We are given the equation $xy = 1$, and we are asked to find the value of $y' + \frac{dy}{dx}$.

First, let's implicitly differentiate both sides of the equation $xy = 1$ with respect to $x$.

Step 1: Differentiate both sides

Using the product rule for differentiation: $\frac{d}{dx}(xy) = \frac{d}{dx}(1)$

The product rule says $\frac{d}{dx}(xy) = x \frac{dy}{dx} + y \frac{dx}{dx} = x \frac{dy}{dx} + y$, and the derivative of the constant $1$ is zero: $x \frac{dy}{dx} + y = 0$

Step 2: Solve for $\frac{dy}{dx}$

We can rearrange this equation to solve for $\frac{dy}{dx}$: $x \frac{dy}{dx} = -y$ $\frac{dy}{dx} = -\frac{y}{x}$

Step 3: Substitute into the original expression

We are asked to find $y' + \frac{dy}{dx}$, which is the same as $\frac{dy}{dx} + \frac{dy}{dx}$. From the differentiation, we know $y' = \frac{dy}{dx}$, so: $y' + \frac{dy}{dx} = \frac{dy}{dx} + \frac{dy}{dx} = 2 \cdot \frac{dy}{dx}$

Now, substitute $\frac{dy}{dx} = -\frac{y}{x}$ into this expression: $2 \cdot \frac{dy}{dx} = 2 \cdot \left(-\frac{y}{x}\right) = -\frac{2y}{x}$

Step 4: Conclusion

From the original equation $xy = 1$, we know that $y = \frac{1}{x}$. Substituting this into the expression: $-\frac{2y}{x} = -\frac{2 \cdot \frac{1}{x}}{x} = -\frac{2}{x^2}$

Thus, the expression for $y' + \frac{dy}{dx}$ simplifies to $-1$.
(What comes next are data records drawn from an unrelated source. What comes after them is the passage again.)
import Literature.Probability.LatticeModels.KCPrimitiveFrozen
import Literature.Probability.LatticeModels.WeakBeurlingEstimate
import Literature.Probability.Percolation.LatticeCycleSpace
import HarnessLib

/-!
# The frozen boundary of a simply connected lattice domain is plaquette-connected, and the Kadanoff–Ceva primitive is constant on it

Topic `Literature/Probability/LatticeModels`. Chelkak–Hongler–Izyurov 2015, Prop. 3.6 (ii): the
discrete primitive `H = Re ∫ F²` of the spinor observable satisfies the Dirichlet condition
`H° ≡ 0` on the boundary faces of the (connected, simply connected) discrete domain. In the tree's
Kadanoff–Ceva rendering (`IsingDisorderLaplacian.lean`, `KCPrimitiveFrozen.lean`) the LOCAL form is
proved — `Hw` takes equal values at two frozen corners of one plaquette of the cut system
(`IsKCPrimitive.hw_eq_of_frozen_corners`), hence along chains of `FrozenLinked` sites — and the
GLOBAL normalisation ("`Hw|_∂ ≡ const`", listed as NOT done in `IsingDisorderLaplacian.lean`) was
reduced there to a connectivity statement about the frozen boundary. This file proves that
statement, by the graph-theoretic (cycle space) method of Á. Timár, *Boundary-connectivity via graph
theory*, Proc. AMS 141 (2013), Lemma 1 and Theorem 2 (whose `ℤ²` input, "the unit squares generate
the even edge sets", is `exists_eq_xorSum_unitSq` of `Percolation/LatticeCycleSpace.lean`):

* `BLink Λ P a b` — `a, b ∉ Λ` are corners of a common plaquette of `P` (a symmetric form of
  `FrozenLinked`, `BLink.frozenLinked`);
* **`reflTransGen_bLink_touch`** — if the free sites `Λ ⊆ ℤ²` induce a preconnected subgraph of
  `ℤ²` and so does their complement (the lattice form of "connected and simply connected"), then ANY
  two frozen corners of plaquettes touching `Λ` are joined by a chain of such links through
  plaquettes touching `Λ`. Proof (Timár's parity argument, adapted so that the linking plaquettes
  touch `Λ`): if the class `T` of one frozen corner missed another, take boundary bonds `u₁w₁`,
  `u₂w₂` (`uᵢ ∈ Λ`, `wᵢ ∉ Λ`, `w₂ ∈ T ∌ w₁`), a lattice path from `w₁` to `w₂` off `Λ` and one from
  `u₂` to `u₁` inside `Λ`; with the bond `w₁u₁` they form an even edge set, hence a mod-2 sum of unit
  squares; the set `E₂` of bonds from `Λ` into `T` meets it in exactly one bond (`u₂w₂`), but meets
  every unit square in an even number of bonds, because the frozen corners of a plaquette touching
  `Λ` are pairwise linked (so all in `T` or all outside) and a 4-cycle changes between `Λ` and its
  complement an even number of times — a contradiction;
* **`reflTransGen_bLink_fill`** — the same for the frozen corners of the FILLED plaquette set
  `fillFinset (touchPlaquettes Λ)` on which `exists_kcCuts_primitive` builds the cut system (a filled,
  non-touching plaquette is joined to a touching one straight upwards through filled plaquettes);
* **`IsKCPrimitive.hw_eq_of_preconnected`** — consequently the Kadanoff–Ceva primitive `Hw` of
  CHI15 Prop. 3.6 takes ONE value on all frozen corners of the cut plaquettes: the global Dirichlet
  normalisation of CHI15 Prop. 3.6 (ii) for connected, simply connected lattice domains;
* `induce_compl_preconnected_of_holeFree` — the hypothesis on the complement from hole-freeness
  (`HoleFree`, the form used by `exists_kcCuts_primitive_mesh`) for finite `Λ`.

Everything is proved; no named fact.

## References

* Á. Timár, *Boundary-connectivity via graph theory*, Proc. Amer. Math. Soc. 141 (2013) 475–480 =
  arXiv:0711.1713, Lemma 1, Theorem 2 and the remark before it — `Timar2013`.
* D. Chelkak, C. Hongler, K. Izyurov, Ann. of Math. 181 (2015) = arXiv:1202.2838, §2.1 (discrete
  domains are connected and simply connected), Prop. 3.6 (ii) — `ChelkakHonglerIzyurovAnnals2015`.
-/

noncomputable section

namespace Literature.Probability.LatticeModels

open Finset SimpleGraph Relation
open scoped symmDiff
open Literature.Probability.Percolation (OddDeg IsEulerian xorSum unitSq sqWalk ex ey mem_xorSum_iff
  xorSum_empty xorSum_insert oddDeg_symmDiff_iff oddDeg_edgeParity_iff odd_card_symmDiff_iff
  exists_eq_xorSum_unitSq mem_edges_of_mem_edgeParity not_oddDeg_empty)

/-! ### Preliminaries: steps, walks inside a set, mod-2 edge sets -/

section Prelim

/-- A plaquette touches `Λ` iff one of its four corners is in `Λ`. [cite: ChelkakHonglerIzyurovAnnals2015, §2.1] -/
theorem mem_touchPlaquettes_iff_corner {Λ : Finset (Site 2)} {p : Site 2} :
    p ∈ touchPlaquettes Λ ↔ ∃ i : Fin 4, p + cornerOff i ∈ Λ := by
  rw [mem_touchPlaquettes]
  constructor
  · rintro ⟨v, hv, k, hk⟩
    rw [faceAt_eq_iff] at hk
    exact ⟨k, hk ▸ hv⟩
  · rintro ⟨i, hi⟩
    exact ⟨_, hi, i, faceAt_add_cornerOff p i⟩

/-- In a cyclic sequence of four truth values which is not constant there is a place where `true`
is followed by `false`. [folklore] -/
theorem exists_transition_fin4 {m : Fin 4 → Prop} {j k : Fin 4} (hj : m j) (hk : ¬ m k) :
    ∃ i, m i ∧ ¬ m (i + 1) := by
  by_contra h
  push Not at h
  have h1 := h j hj
  have h2 := h _ h1
  have h3 := h _ h2
  have hall : ∀ j k : Fin 4, k = j ∨ k = j + 1 ∨ k = j + 1 + 1 ∨ k = j + 1 + 1 + 1 := by decide
  rcases hall j k with rfl | rfl | rfl | rfl
  · exact hk hj
  · exact hk h1
  · exact hk h2
  · exact hk h3

/-- A walk of `ℤ²` inside a set inducing a preconnected subgraph. [folklore] -/
theorem exists_walk_support_subset {S : Set (Site 2)} (hS : ((zdGraph 2).induce S).Preconnected)
    {x y : Site 2} (hx : x ∈ S) (hy : y ∈ S) :
    ∃ W : (zdGraph 2).Walk x y, ∀ z ∈ W.support, z ∈ S := by
  obtain ⟨Wi⟩ := hS ⟨x, hx⟩ ⟨y, hy⟩
  refine ⟨Wi.map (Embedding.induce S).toHom, fun z hz => ?_⟩
  erw [Walk.support_map, List.mem_map] at hz
  obtain ⟨z', -, rfl⟩ := hz
  exact z'.2

variable {V : Type*} [DecidableEq V]

/-- The mod-2 edge set of a concatenation. [folklore] -/
theorem edgeParity_append {G : SimpleGraph V} :
    ∀ {a b c : V} (p : G.Walk a b) (q : G.Walk b c), (p.append q).edgeParity = p.edgeParity ∆ q.edgeParity
  | _, _, _, Walk.nil, q => by
    change q.edgeParity = (∅ : Finset (Sym2 V)) ∆ q.edgeParity
    ext e
    simp [Finset.mem_symmDiff]
  | a, _, _, Walk.cons (v := d) h p, q => by
    change ({s(a, d)} : Finset (Sym2 V)) ∆ (p.append q).edgeParity = (({s(a, d)} : Finset (Sym2 V)) ∆ p.edgeParity) ∆ q.edgeParity
    rw [edgeParity_append p q, symmDiff_assoc]

omit [DecidableEq V] in
/-- Parity of the trace of a symmetric difference on a set. [folklore] -/
theorem odd_card_symmDiff_inter {α : Type*} [DecidableEq α] (A B E : Finset α) :
    Odd #((A ∆ B) ∩ E) ↔ (Odd #(A ∩ E) ↔ ¬ Odd #(B ∩ E)) := by
  rw [show (A ∆ B) ∩ E = (A ∩ E) ∆ (B ∩ E) from inf_symmDiff_distrib_right A B E]
  exact odd_card_symmDiff_iff _ _

omit [DecidableEq V] in
/-- Parity of the trace of a singleton. [folklore] -/
theorem odd_card_singleton_inter {α : Type*} [DecidableEq α] (a : α) (E : Finset α) :
    Odd #(({a} : Finset α) ∩ E) ↔ a ∈ E := by
  by_cases h : a ∈ E
  · rw [Finset.singleton_inter_of_mem h]; simp [h]
  · rw [Finset.singleton_inter_of_notMem h]; simp [h]

omit [DecidableEq V] in
/-- A mod-2 sum of sets each meeting `E` evenly meets `E` evenly. [folklore] -/
theorem even_card_xorSum_inter {α ι : Type*} [DecidableEq α] [DecidableEq ι] (f : ι → Finset (Sym2 α))
    (E : Finset (Sym2 α)) (s : Finset ι) (h : ∀ i ∈ s, ¬ Odd #(f i ∩ E)) : ¬ Odd #(xorSum f s ∩ E) := by
  induction s using Finset.induction_on with
  | empty => simp [xorSum_empty]
  | @insert i s hi ih =>
    rw [xorSum_insert f hi, odd_card_symmDiff_inter]
    have h1 := h i (Finset.mem_insert_self i s)
    have h2 := ih fun j hj => h j (Finset.mem_insert_of_mem hj)
    tauto

end Prelim

/-! ### Links between frozen sites through plaquettes -/

section Links

variable (Λ : Finset (Site 2))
Therefore, the answer is: $\boxed{-1}$

Would you like more details on this, or do you have any other questions?

Here are some related questions to think about:

1. How do you apply the product rule in implicit differentiation?
2. What other ways could the equation $xy = 1$ be solved using derivatives?
3. What happens to the derivative when different functions of $x$ and $y$ are multiplied?
4. Can implicit differentiation be applied to more complex equations like trigonometric functions?
5. What role does the constant term play in implicit differentiation?

Tip: Always verify the basic identity or equation provided before applying differentiation techniques.